To compare inter-observer variations in delineating the whole breast for treatment planning using two contouring methods.
Auto-segmented contours were generated by a deformable image registration-based breast segmentation method (DEF-SEG) by mapping the whole breast clinical target volume (CTVwb) from a template case to a new patient case. Eight breast radiation oncologists modified the auto-segmented contours as necessary to achieve a clinically appropriate CTVwb and then recontoured the same case from scratch for comparison. Times to complete each approach as well as inter-observer variations were analyzed. The template case was also mapped to 10 breast cancer patients with body mass indexes ranging from 19.1 to 35.9. Three-dimensional surface-to-surface distances and volume overlapping analyses were computed to quantify contour variations.

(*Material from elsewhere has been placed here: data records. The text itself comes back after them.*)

import Literature.IUT.HodgeTheaters.StableCurveTemperedDataOfSpecialFibreSec2A3Trichotomy
import Literature.IUT.HodgeTheaters.StableCurveTemperedDataOfSpecialFibreSec2OneCallNVLiteral
import HarnessLib

/-!
# NON-VACUITY of the print-faithful trichotomy binders of the §2 one-call ([IUTchI] Prop. 2.4 (ii), Cor. 2.5):
# `hVc_j`, the endpoint data of `Dd j` and the law `hA3tri_j` are JOINTLY INHABITED at an explicit datum

S. Mochizuki, *Inter-universal Teichmüller theory I*, kurims manuscript (May 2020), §2, Prop. 2.4 (ii) pp. 50–51 and
Cor. 2.5 p. 51 [cite: Mochizuki2012, Prop 2.4(ii) pp.50-51] [cite: Mochizuki2012, Cor 2.5 p.51] (D-0012 claim key, status
disputed; nothing of the series is asserted here); [NodNon] Prop 3.9 (i) p. 322 [cite: HoshiMochizukiNodNon2011, Prop 3.9 (i) p.322];
[SemiAnbd] Rmk 5.3.1 p. 65 [cite: MochizukiSemiAnbd2006, Rmk 5.3.1, p. 65].

PROOF-ONLY companion (abc-iut cell, seat abc-iut-L5-t11 gen 15, row «SEC2-A3-TRICHOTOMY-TRANSFER» part 2) of
`StableCurveTemperedDataOfSpecialFibreSec2A3Trichotomy.lean` (p506978); no definition, no instance, no notation, no new
`Prop` fact.  p506978 re-keys the last law of the §2 one-call to the PRINT-FAITHFUL binder set {`hVc_j` ([SemiAnbd]
Rmk 5.3.1: compact level-`j` verticial decomposition groups), arithmetic ENDPOINT DATA of `Dd j` with their side
conditions (two distinct branches of one edge, abutments, reference pro-edge, no loop, coverage), `hA3tri_j` (the
[AbsTopII] Prop 1.3 (iv) / [NodNon] Prop 3.9 (i) trichotomy in coset coordinates, stabilisers = CLOSURES)}.  abc-iut-L5-lead's
TOKEN STANDARD (b) asks that a displayed binder set be JOINTLY INHABITED at ONE explicit datum.  This file:

* § A (any genuine 𝔛-datum with COMPACT `Π^temp_{X_K}`): `isCompact_vertGp_of_vertGp_eq_top` — `hVc_j` holds for
  decomposition data all of whose verticial groups are `⊤` (`Π^tp_j = Π^temp_{X_K} ⧸ admKer_j` is compact);
  `trichotomy_of_subsingleton_of_vertGp_eq_top` — `hA3tri_j` holds, by its FIRST disjunct, for decomposition data with at
  most one vertex per level and verticial groups `⊤` (then `closure ι_j(⊤) = ⊤` since `ι_j` is onto, p479269's
  `qTower_map_top_eq_top`) — for EVERY endpoint datum.
* § B headline `sec2_oneCall_trichotomy_nonvacuous`: for every prime `p` there is an EXPLICIT genuine 𝔛-datum
  (abc-iut-f-193 / abc-iut-L3's cusped free-profinite witness «[model: Π^temp = G_{ℚ_p} × F̂₂, one-vertex fibres]», through
  p478892's exposed form) carrying `P : PiData`, a cusp, `hTF`, `hab`, `hadm`, at which — with `Dd j` the one-vertex
  branch-free decomposition data and the EMPTY endpoint datum — `hVc_j`, all seven endpoint side conditions, `hA3tri_j`
  AND the frame law `hI_j^frame` hold TOGETHER, and the conclusion Prop 2.4 (i)(ii)(iii) ∧ Cor 2.5 holds there (p493381's
  one-vertex call).  The (x)/(x′) origin binders of p506978's one-calls are inhabited at the same witness family by
  p497058 / p496462 § C (not re-derived here).

HONEST TAGS.  DEGENERATE / WEAK NV, LABELLED: one vertex, no edge — `hA3tri_j` holds for the one-vertex reason (first
disjunct), the adjacency clauses are not exercised; a NON-degenerate witness needs a two-vertex tempered chart on the nose
(abc-iut-L3-t11 g12 sizing: L).  Inhabited ≠ discharged: nothing here says the trichotomy holds at a genuine stable curve
(FACT-class).  NV = consistency evidence for OUR binders only; typed ≠ inhabited ≠ discharged; nothing here asserts that
abc is proved or refuted, and nothing here bears on [IUTchIII] Cor. 3.12.
-/

noncomputable section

The median time to edit the DEF-SEG-generated CTVwb was 12.9 min (range, 3.4–35.9), compared to 18.6 min (range, 8.9–45.2) to contour the CTVwb from scratch (30% faster; p = 0.028). The mean surface-to-surface distance was noticeably reduced from 1.6 mm among contours generated from scratch to 1.0 mm using the DEF-SEG method (p = 0.047). Deformed contours in 10 patients can achieve 94% volume overlap prior to correction and required editing of 5% of the contoured volume (range, 1%–10%).
Significant inter-observer variations suggest that there was a lack of consensus regarding the CTVwb, even among breast cancer specialists. Using the DEF-SEG method produced more consistent results and required less time. The DEF-SEG method can be successfully applied to patients with various body mass indexes.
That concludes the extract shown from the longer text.